Stored data entries:
┄┄┄┄┄┄┄┄┄┄

import Mathlib
import Summits.ResolutionOfSingularities.ResolutionOfSingularities.Theorems.HomologicalConductorPersistenceCyclicQuotientAllCharFree
import Summits.ResolutionOfSingularities.ResolutionOfSingularities.Theorems.HomologicalConductorPersistenceCyclicQuotientCharFreeHerzog
import Summits.ResolutionOfSingularities.ResolutionOfSingularities.Theorems.HomologicalConductorPersistenceSurfaceSaturationIsolatedLocalization
import Literature.RingTheory.KrullDimension.AffineDimension
import HarnessLib

/-!
# Rung S-2 `PersistenceSurface` (stmt-ResolutionOfSingularities-19970), stub C1 (`Sat₄`) — the cyclic-quotient
# theorem AT THE LOCAL RING OF THE VERTEX: `caᵐ(U_𝔪) = ca⁴(U_𝔪) = ca(U_𝔪)` and `x/1 ∈ ca(U_𝔪) ↔ x ∈ ca(U)`,
# modulo «`U` is regular off `𝔪`»

[OURS · cell decomp-res · rung S-2; seat leafhand-res-homologicalconduct-15 gen 0]  Nothing here is a statement of the
manuscript under review (Hironaka 2017); AI-written, weaker than expert review.  DEF-FREE.

The cell's theorem of record (`…PersistenceCyclicQuotientAllCharFree`, hand 13-g1) gives `caᵐ(U) = ca(U)` (`m ≥ 4`) for
the GRADED degree-`0` subalgebra `U = k[u,v]^{(n;1,q)}` of the `(1,q)`-grading of `k[u,v]` in `ZMod n`, `k` any field.  The
tower's stages are LOCAL rings.  With the localization transport of `…PersistenceSurfaceSaturationIsolatedLocalization`
(this seat, p822891) this file records the LOCAL form at any maximal ideal `𝔪` of `U` off which `U` is regular (for the
cyclic quotient surface this is the vertex — the only singular point; that classical fact, «isolatedness», is CARRIED
AS A HYPOTHESIS `hreg` here and is the named remaining input):

* `isIntegral_degreeZero`, `ringKrullDim_degreeZero` — `k[u,v]` is integral over `U` (`uⁿ, vⁿ ∈ U`), so `dim U = 2`;
* `saturation_cyclicQuotient_atVertex_charFree` — for every maximal `𝔪 ⊆ U` with `U_𝔫` regular at every other
  maximal `𝔫`: `caᵐ(U_𝔪) = ca⁴(U_𝔪)` for all `m ≥ 4`, `ca(U_𝔪) = ca⁴(U_𝔪) = ca⁴(U)·U_𝔪`, and
  `x/1 ∈ ca(U_𝔪) ↔ x ∈ ca(U)` (so the graded EXACT CENTRE — stable annihilation of the cospecial pieces,
  `cohomologyAnnihilator_cyclicQuotient_of_chain_charFree` — tests `ca(U_𝔪)` on numerators).

References: S. B. Iyengar, R. Takahashi, IMRN 2016, arXiv:1404.1476 [`IyengarTakahashi2014`] (vocabulary, Lemma 2.10,
Example 2.5); H. Matsumura, *Commutative Ring Theory*, Thm. 9.4 [`Matsumura1987`] (integral extensions preserve
dimension) — used only through landed tree lemmas.
-/

-- single-problem summit: the doubled namespace component `ResolutionOfSingularities` is forced
set_option linter.dupNamespace false

noncomputable section

open MvPolynomial Literature.RingTheory.CohomologyAnnihilator
open Summit.ResolutionOfSingularities.ResolutionOfSingularities.Theorems.HomologicalConductor.PersistenceCyclicQuotientAllCharFree
open Summit.ResolutionOfSingularities.ResolutionOfSingularities.Theorems.HomologicalConductor.PersistenceCyclicQuotientCharFree
  (isNoetherianRing_degreeZero)
open Summit.ResolutionOfSingularities.ResolutionOfSingularities.Theorems.HomologicalConductor.PersistenceCyclicQuotientGradedPieces
  (whc_zero_monomial_of_dvd)
open Summit.ResolutionOfSingularities.ResolutionOfSingularities.Theorems.HomologicalConductor.PersistenceSurfaceSaturationIsolatedLocalization

universe u

namespace Summit.ResolutionOfSingularities.ResolutionOfSingularities.Theorems.HomologicalConductor.PersistenceCyclicQuotientLocalVertex

variable {k : Type u} [Field k] {n : ℕ} [NeZero n] {q : ℕ} (U : Subalgebra k (MvPolynomial (Fin 2) k))
variable (hU : ∀ p, p ∈ U ↔ weightedHomogeneousComponent (![1, (q : ZMod n)] : Fin 2 → ZMod n) 0 p = p)

include hU in
/-- **`k[u,v]` is integral over `U = k[u,v]^{(n;1,q)}`**: constants lie in `U` and `u`, `v` are roots of `Tⁿ − uⁿ`,
`Tⁿ − vⁿ ∈ U[T]`. [folklore] -/
theorem isIntegral_degreeZero : Algebra.IsIntegral U (MvPolynomial (Fin 2) k) := by
  have hnpos : 0 < n := Nat.pos_of_ne_zero (NeZero.ne n)
  -- a monomial all of whose exponents are multiples of `n` has weight `0`, i.e. lies in `U`
  have monomial_mem_of_dvd : ∀ (d : Fin 2 →₀ ℕ) (c : k), n ∣ d 0 → n ∣ d 1 → monomial d c ∈ U :=
    fun d c h0 h1 => (hU _).mpr (whc_zero_monomial_of_dvd q d c h0 h1)
  have hX : ∀ i : Fin 2, IsIntegral U (X i : MvPolynomial (Fin 2) k) := by
    intro i
    have hmem : (X i : MvPolynomial (Fin 2) k) ^ n ∈ U := by
      rw [X_pow_eq_monomial]
      refine monomial_mem_of_dvd _ _ ?_ ?_ <;>
      · rw [Finsupp.single_apply]
        split_ifs <;> simp
    have hint : IsIntegral U ((X i : MvPolynomial (Fin 2) k) ^ n) := by
      have : ((X i : MvPolynomial (Fin 2) k) ^ n) = algebraMap U (MvPolynomial (Fin 2) k) ⟨_, hmem⟩ := rfl
      rw [this]
      exact isIntegral_algebraMap
    exact IsIntegral.of_pow hnpos hint
  refine ⟨fun p => ?_⟩
  induction p using MvPolynomial.induction_on with
  | C c =>
    have hmem : (C c : MvPolynomial (Fin 2) k) ∈ U := by
      rw [C_apply]
      exact monomial_mem_of_dvd 0 c (by simp) (by simp)
    have : (C c : MvPolynomial (Fin 2) k) = algebraMap U (MvPolynomial (Fin 2) k) ⟨_, hmem⟩ := rfl
    rw [this]
    exact isIntegral_algebraMap
  | add p p' hp hp' => exact hp.add hp'
  | mul_X p i hp => exact hp.mul (hX i)

include hU in
/-- **`dim U = 2`**: `U ⊆ k[u,v]` is an integral extension (`isIntegral_degreeZero`), so the dimensions agree
(Matsumura Thm. 9.4, tree `Literature.RingTheory.KrullDimension.ringKrullDim_eq_of_isIntegral`), and `dim k[u,v] = 2`.
[cite: Matsumura1987, Thm. 9.4] -/
theorem ringKrullDim_degreeZero : ringKrullDim U = (2 : ℕ) := by
  haveI := isIntegral_degreeZero U hU
  rw [Literature.RingTheory.KrullDimension.ringKrullDim_eq_of_isIntegral (R := U) (S := MvPolynomial (Fin 2) k)
    Subtype.val_injective, MvPolynomial.ringKrullDim_of_isNoetherianRing, ringKrullDim_eq_zero_of_field]
  simp

include hU in
/-- **`Sat₄`, LEVELLED, WITH THE EXACT CENTRE, AT THE LOCAL RING OF THE VERTEX — modulo isolatedness.**  For
`U = k[u,v]^{(n;1,q)}` (`gcd(q,n) = 1`, `k` any field) and a maximal ideal `𝔪 ⊆ U` such that `U_𝔫` is a regular local
ring for every OTHER maximal ideal `𝔫`: `caᵐ(U_𝔪) = ca⁴(U_𝔪)` for all `m ≥ 4`, `ca(U_𝔪) = ca⁴(U_𝔪)`,
`ca⁴(U_𝔪) = ca⁴(U)·U_𝔪`, and `x/1 ∈ ca(U_𝔪) ↔ x ∈ ca(U)` for every `x ∈ U`.  (Graded theorem
`cohomologyAnnihilatorOfDegree_eq_cyclicQuotient_charFree` + `saturation_atPrime_of_isRegularLocalRing_off` with `d = 2`,
`a = 4`.) [OURS · cell decomp-res] -/
theorem saturation_cyclicQuotient_atVertex_charFree (hq : q.Coprime n) (𝔪 : Ideal U) [𝔪.IsMaximal]
    (hreg : ∀ (𝔫 : Ideal U) [𝔫.IsMaximal], 𝔫 ≠ 𝔪 → IsRegularLocalRing (Localization.AtPrime 𝔫)) :
    (∀ m : ℕ, 4 ≤ m → cohomologyAnnihilatorOfDegree (Localization.AtPrime 𝔪) m =
        cohomologyAnnihilatorOfDegree (Localization.AtPrime 𝔪) 4) ∧
      cohomologyAnnihilator (Localization.AtPrime 𝔪) = cohomologyAnnihilatorOfDegree (Localization.AtPrime 𝔪) 4 ∧
      cohomologyAnnihilatorOfDegree (Localization.AtPrime 𝔪) 4 =
        (cohomologyAnnihilatorOfDegree U 4).map (algebraMap U (Localization.AtPrime 𝔪)) ∧
      ∀ x : U, algebraMap U (Localization.AtPrime 𝔪) x ∈ cohomologyAnnihilator (Localization.AtPrime 𝔪) ↔
        x ∈ cohomologyAnnihilator U := by
  haveI : IsNoetherianRing U := isNoetherianRing_degreeZero (k := k) (n := n) q U hU
  have hsat : ∀ m : ℕ, 4 ≤ m → cohomologyAnnihilatorOfDegree (U : Type u) m = cohomologyAnnihilatorOfDegree U 4 := by
    intro m hm
    rw [cohomologyAnnihilatorOfDegree_eq_cyclicQuotient_charFree U hU hq hm,
      cohomologyAnnihilatorOfDegree_eq_cyclicQuotient_charFree U hU hq le_rfl]
  exact saturation_atPrime_of_isRegularLocalRing_off 𝔪 (d := 2) (ringKrullDim_degreeZero U hU).le hreg
    (by norm_num) hsat

/-- **Levelled saturation is invariant under ring isomorphisms**: for `e : T ≃+* L`, `caᵐ(L) = ca⁴(L)` (`m ≥ 4`) and
`ca(L) = ca⁴(L)` give the same for `T` (`ca` and every `caⁿ` are transported by `e`, tree
`map_ringEquiv_cohomologyAnnihilatorOfDegree`). [folklore] -/
theorem levelledSaturation_of_ringEquiv {L T : Type u} [CommRing L] [CommRing T] (e : T ≃+* L) {a : ℕ}
    (hlev : ∀ m : ℕ, a ≤ m → cohomologyAnnihilatorOfDegree L m = cohomologyAnnihilatorOfDegree L a)
    (hca : cohomologyAnnihilator L = cohomologyAnnihilatorOfDegree L a) :
    (∀ m : ℕ, a ≤ m → cohomologyAnnihilatorOfDegree T m = cohomologyAnnihilatorOfDegree T a) ∧
      cohomologyAnnihilator T = cohomologyAnnihilatorOfDegree T a := by
  have key : ∀ m : ℕ, cohomologyAnnihilatorOfDegree T m =
      (cohomologyAnnihilatorOfDegree L m).map (e.symm : L →+* T) := fun m =>
    (map_ringEquiv_cohomologyAnnihilatorOfDegree e.symm m).symm
  refine ⟨fun m hm => ?_, ?_⟩
  · rw [key m, key a, hlev m hm]
  · rw [← map_ringEquiv_cohomologyAnnihilator e.symm, hca, key a]

include hU in
/-- **At every ring RING-ISOMORPHIC to the local ring of the vertex** (the form a stage `T_m ⊆ K` of the tower meets
when it IS toric, not merely analytically so): for `e : T ≃+* U_𝔪` with `𝔪`, `hreg` as above, `caᵐ(T) = ca⁴(T)` for all
`m ≥ 4` and `ca(T) = ca⁴(T)`.  No completion is involved. [OURS · cell decomp-res] -/
theorem saturation_of_ringEquiv_cyclicQuotient_atVertex_charFree (hq : q.Coprime n) (𝔪 : Ideal U) [𝔪.IsMaximal]
    (hreg : ∀ (𝔫 : Ideal U) [𝔫.IsMaximal], 𝔫 ≠ 𝔪 → IsRegularLocalRing (Localization.AtPrime 𝔫))
    {T : Type u} [CommRing T] (e : T ≃+* Localization.AtPrime 𝔪) :
    (∀ m : ℕ, 4 ≤ m → cohomologyAnnihilatorOfDegree T m = cohomologyAnnihilatorOfDegree T 4) ∧
      cohomologyAnnihilator T = cohomologyAnnihilatorOfDegree T 4 :=
  have h := saturation_cyclicQuotient_atVertex_charFree U hU hq 𝔪 hreg
  levelledSaturation_of_ringEquiv e h.1 h.2.1

end Summit.ResolutionOfSingularities.ResolutionOfSingularities.Theorems.HomologicalConductor.PersistenceCyclicQuotientLocalVertex

end
/-- **The Jacobian of the slice system is invertible.**  At the symmetric `A₃` point `e_j` of `f₁` (degree `d`), the
square system «`∂ᵢ F_c(x) = 0` for `i ∉ {j, k}`, `x_j = 1`» in the unknowns `(x_i)_{i ≠ k}` (the free variables being
`x_k` and the coefficients `c`) has invertible Jacobian at `(e_j, coeffsOf f₁)`: a kernel vector `v` (with `v_k := 0`)
satisfies `v_j = 0` and `Hess · v = 0` off the row `j`, on the row `k` by the datum, and on the row `j` by Euler, hence
`v = 0` (`eq_zero_of_sum_hessian_mul_eq_zero`). [cite: ArnoldGuseinzadeVarchenko2012, Part I §5.2]
[cite: VoisinHodgeII2003, §2.1.1 Lemma 2.7] -/
theorem det_sliceJacobian_ne_zero (hf₁ : f₁.IsHomogeneous d) (hD : IsSymmetricA3Datum f₁ g₀ g₂ j k a) :
    (Matrix.of fun i i' : {i : Fin (n + 2) // i ≠ k} =>
      eval (Sum.elim (Pi.single j (1 : ℂ)) (coeffsOf n d f₁))
        (pderiv (Sum.inl i.1 : JVar n d)
          (if i'.1 = j then X (Sum.inl j) - C 1 else pderiv (Sum.inl i'.1) (jointForm n d)))).det ≠ 0 := by
  classical
  have hjk : j ≠ k := hD.1
  have hform : formOfCoeffs (coeffsOf n d f₁) = f₁ := formOfCoeffs_coeffsOf _ _ hf₁
  set z₀ : JVar n d → ℂ := Sum.elim (Pi.single j (1 : ℂ)) (coeffsOf n d f₁) with hz₀
  set H : Fin (n + 2) → Fin (n + 2) → ℂ := fun i i' => eval (Pi.single j (1 : ℂ)) (pderiv i (pderiv i' f₁)) with hH
  -- the entries of the Jacobian
  have hentry : ∀ i i' : {i : Fin (n + 2) // i ≠ k},
      eval z₀ (pderiv (Sum.inl i.1 : JVar n d)
          (if i'.1 = j then X (Sum.inl j) - C 1 else pderiv (Sum.inl i'.1) (jointForm n d))) =
      if i'.1 = j then (if i.1 = j then 1 else 0) else H i.1 i'.1 := by
    intro i i'
    by_cases h1 : i'.1 = j
    · rw [if_pos h1, if_pos h1, map_sub, pderiv_C, sub_zero, pderiv_X]
      by_cases h2 : i.1 = j
      · rw [if_pos h2, h2, Pi.single_eq_same, map_one]
      · rw [if_neg h2, Pi.single_apply, if_neg (fun h' => h2 (Sum.inl_injective h').symm), map_zero]
    · rw [if_neg h1, if_neg h1, hz₀, eval_pderiv_inl_pderiv_inl_jointForm, hform]
  set M : Matrix {i : Fin (n + 2) // i ≠ k} {i : Fin (n + 2) // i ≠ k} ℂ := Matrix.of fun i i' =>
      eval z₀ (pderiv (Sum.inl i.1 : JVar n d)
        (if i'.1 = j then X (Sum.inl j) - C 1 else pderiv (Sum.inl i'.1) (jointForm n d))) with hM
  intro hdet
  rw [← Matrix.det_transpose] at hdet
  obtain ⟨v, hv0, hv⟩ := Matrix.exists_mulVec_eq_zero_iff.2 hdet
  -- the equations, entrywise: for each equation index `i'`, `Σ_i M i i' v i = 0`
  have heq : ∀ i' : {i : Fin (n + 2) // i ≠ k},
      ∑ i, (if i'.1 = j then (if i.1 = j then (1 : ℂ) else 0) else H i.1 i'.1) * v i = 0 := by
    intro i'
    have h1 := congr_fun hv i'
    rw [Pi.zero_apply, Matrix.mulVec, dotProduct] at h1
    refine (Finset.sum_congr rfl fun i _ => ?_).trans h1
    rw [Matrix.transpose_apply, hM, Matrix.of_apply, hentry i i']
  -- `v_j = 0`
  have hvj : v ⟨j, hjk⟩ = 0 := by
    have h := heq ⟨j, hjk⟩
    simp only [if_true] at h
    rw [Finset.sum_eq_single ⟨j, hjk⟩] at h
    · simpa using h
    · intro i _ hi
      have : i.1 ≠ j := fun h' => hi (Subtype.ext h')
      rw [if_neg this, zero_mul]
    · exact fun h' => (h' (Finset.mem_univ _)).elim
  -- extend `v` by `0` at `k`
  let V : Fin (n + 2) → ℂ := fun i => if h : i = k then 0 else v ⟨i, h⟩
  have hVk : V k = 0 := by simp [V]
  have hVne : ∀ (i : Fin (n + 2)) (h : i ≠ k), V i = v ⟨i, h⟩ := fun i h => by simp [V, h]
  have hVj : V j = 0 := by rw [hVne j hjk, hvj]
  have hsumV : ∀ g : Fin (n + 2) → ℂ, ∑ i : {i : Fin (n + 2) // i ≠ k}, g i.1 * v i = ∑ i, g i * V i := by
    intro g
    have h1 : ∑ i : {i : Fin (n + 2) // i ≠ k}, g i.1 * v i = ∑ i : {i : Fin (n + 2) // i ≠ k}, g i.1 * V i.1 :=
      Finset.sum_congr rfl fun i _ => by rw [hVne i.1 i.2]
    rw [h1, ← Finset.sum_subtype (Finset.univ.filter fun i : Fin (n + 2) => i ≠ k) (by simp) (fun i => g i * V i)]
    refine Finset.sum_subset (Finset.filter_subset _ _) fun i _ hi => ?_
    have hik : i = k := by simpa using hi
    rw [hik, hVk, mul_zero]
  -- the Hessian equations off the rows `j`, `k`
  have hHoff : ∀ i' : Fin (n + 2), i' ≠ j → i' ≠ k → ∑ i, H i i' * V i = 0 := by
    intro i' hi'j hi'k
    have h := heq ⟨i', hi'k⟩
    simp only [hi'j, if_false] at h
    rwa [hsumV (fun i => H i i')] at h
  -- row `k`: the datum
  have hHk : ∑ i, H i k * V i = 0 :=
    Finset.sum_eq_zero fun i _ => by rw [hH]; dsimp only; rw [hD.2.2.2.2.1 i, zero_mul]
  -- row `j`: Euler `Σ_{i'} ∂_i∂_{i'} f₁(e_j) (e_j)_{i'} = Σ_{i'} (e_j)_{i'} ∂_{i'}∂_i f₁ (e_j) = (d-1) ∂_i f₁(e_j) = 0`
  have hHj : ∑ i, H i j * V i = 0 := by
    have hrow : ∀ i, H i j = 0 := by
      intro i
      have hEu := congrArg (eval (Pi.single j (1 : ℂ) : Fin (n + 2) → ℂ)) (hf₁.pderiv (i := i)).sum_X_mul_pderiv
      rw [map_sum, map_nsmul, hD.2.1 i, smul_zero] at hEu
      simp only [map_mul, eval_X] at hEu
      rw [Finset.sum_eq_single j] at hEu
      · rw [Pi.single_eq_same, one_mul] at hEu
        rw [hH]; dsimp only
        rw [show eval (Pi.single j (1 : ℂ)) (pderiv i (pderiv j f₁)) = hessianAt f₁ (Pi.single j 1) i j from rfl,
          hessianAt_comm]
        exact hEu
      · intro i' _ hi'
        rw [Pi.single_eq_of_ne hi', zero_mul]
      · exact fun h' => (h' (Finset.mem_univ _)).elim
    exact Finset.sum_eq_zero fun i _ => by rw [hrow i, zero_mul]
  have hV0 : V = 0 := hD.eq_zero_of_sum_hessian_mul_eq_zero hf₁ hVj hVk fun i' => by
    have hsymm : ∀ i, eval (Pi.single j (1 : ℂ)) (pderiv i' (pderiv i f₁)) = H i i' := fun i => by
      rw [hH]; dsimp only
      exact hessianAt_comm f₁ (Pi.single j 1) i' i
    simp_rw [hsymm]
    by_cases h1 : i' = j
    · rw [h1]; exact hHj
    · by_cases h2 : i' = k
      · rw [h2]; exact hHk
      · exact hHoff i' h1 h2
  apply hv0
  funext i
  rw [← hVne i.1 i.2, hV0, Pi.zero_apply, Pi.zero_apply]
import Literature.AnabelianGeometry.EtaleTheta.BiKummerThm44SubModelConnectedBinjRootsReading
import Literature.AnabelianGeometry.EtaleTheta.BiKummerThm44SubModelConnectedBinjWeak
import Literature.AnabelianGeometry.EtaleTheta.DivisorMonoidsOfGaloisCoveringConnected
import Literature.AnabelianGeometry.EtaleTheta.Discharge.Sec3BLambdaInjectiveOfRlf
import Literature.AnabelianGeometry.EtaleTheta.Discharge.Sec3Prop34iPhiZero
/-- A word with a prescribed first letter, as a cast of a cons word:
`X_c ∧ word m e = word (m+1) (cons c e)` up to the cast. [folklore] -/
theorem wedge_word_eq_word_cons (X : Fin 3 → MatrixForm I M r 2) (m : ℕ) (c : Fin 3) (e : Fin m → Fin 3) :
    (X c).wedge (word X m e) = (word X (m + 1) (Fin.cons c e)).castDeg (by omega) := by
  rw [word_succ_eq_cons, Fin.cons_zero, Fin.tail_cons, castDeg_castDeg, castDeg_rfl]

end MatrixForm

namespace SmoothComplexVectorBundle

namespace Connection

variable {ι : Type*} {E : Type*} [NormedAddCommGroup E] [NormedSpace ℂ E]
  {M : Type*} [TopologicalSpace M] [ChartedSpace E M] {r : ℕ}
  {V : SmoothComplexVectorBundle ι E M r}

/-- **The letters of the transgression** in the frame `s_i`: `X₀ = Ω₀` (curvature of `D₀`),
`X₁ = A = dα + α ∧ ω₀ + ω₀ ∧ α` and `X₂ = B = α ∧ α`, where `α = ω₁ − ω₀`, so that along the line
of connections `ω_t = ω₀ + tα` the curvature is `Ω_t = X₀ + tX₁ + t²X₂` (Kobayashi (2.6)–(2.7)).
[cite: Kobayashi1987, Ch. II §2 (2.7)] -/
def letters (D₀ D₁ : V.Connection) (i : ι) : Fin 3 → MatrixForm 𝓘(ℝ, E) M r 2 :=
  ![D₀.curvature i,
    (D₁.form i - D₀.form i).d + (D₁.form i - D₀.form i).wedge (D₀.form i) +
      (D₀.form i).wedge (D₁.form i - D₀.form i),
    (D₁.form i - D₀.form i).wedge (D₁.form i - D₀.form i)]

/-- `X₀ = Ω₀`. [cite: Kobayashi1987, Ch. II §2 (2.7)] -/
@[simp]
theorem letters_zero (D₀ D₁ : V.Connection) (i : ι) : letters D₀ D₁ i 0 = D₀.curvature i := rfl

/-- `X₁ = dα + α ∧ ω₀ + ω₀ ∧ α`. [cite: Kobayashi1987, Ch. II §2 (2.8)] -/
@[simp]
theorem letters_one (D₀ D₁ : V.Connection) (i : ι) :
    letters D₀ D₁ i 1 = (D₁.form i - D₀.form i).d + (D₁.form i - D₀.form i).wedge (D₀.form i) +
      (D₀.form i).wedge (D₁.form i - D₀.form i) := rfl

/-- `X₂ = α ∧ α`. [cite: Kobayashi1987, Ch. II §2 (2.7)] -/
@[simp]
theorem letters_two (D₀ D₁ : V.Connection) (i : ι) :
    letters D₀ D₁ i 2 = (D₁.form i - D₀.form i).wedge (D₁.form i - D₀.form i) := rfl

┄┄┄┄┄┄┄┄┄┄

Return each line in the records that holds the string "curvature".

/-- **The letters of the transgression** in the frame `s_i`: `X₀ = Ω₀` (curvature of `D₀`),
of connections `ω_t = ω₀ + tα` the curvature is `Ω_t = X₀ + tX₁ + t²X₂` (Kobayashi (2.6)–(2.7)).
  ![D₀.curvature i,
theorem letters_zero (D₀ D₁ : V.Connection) (i : ι) : letters D₀ D₁ i 0 = D₀.curvature i := rfl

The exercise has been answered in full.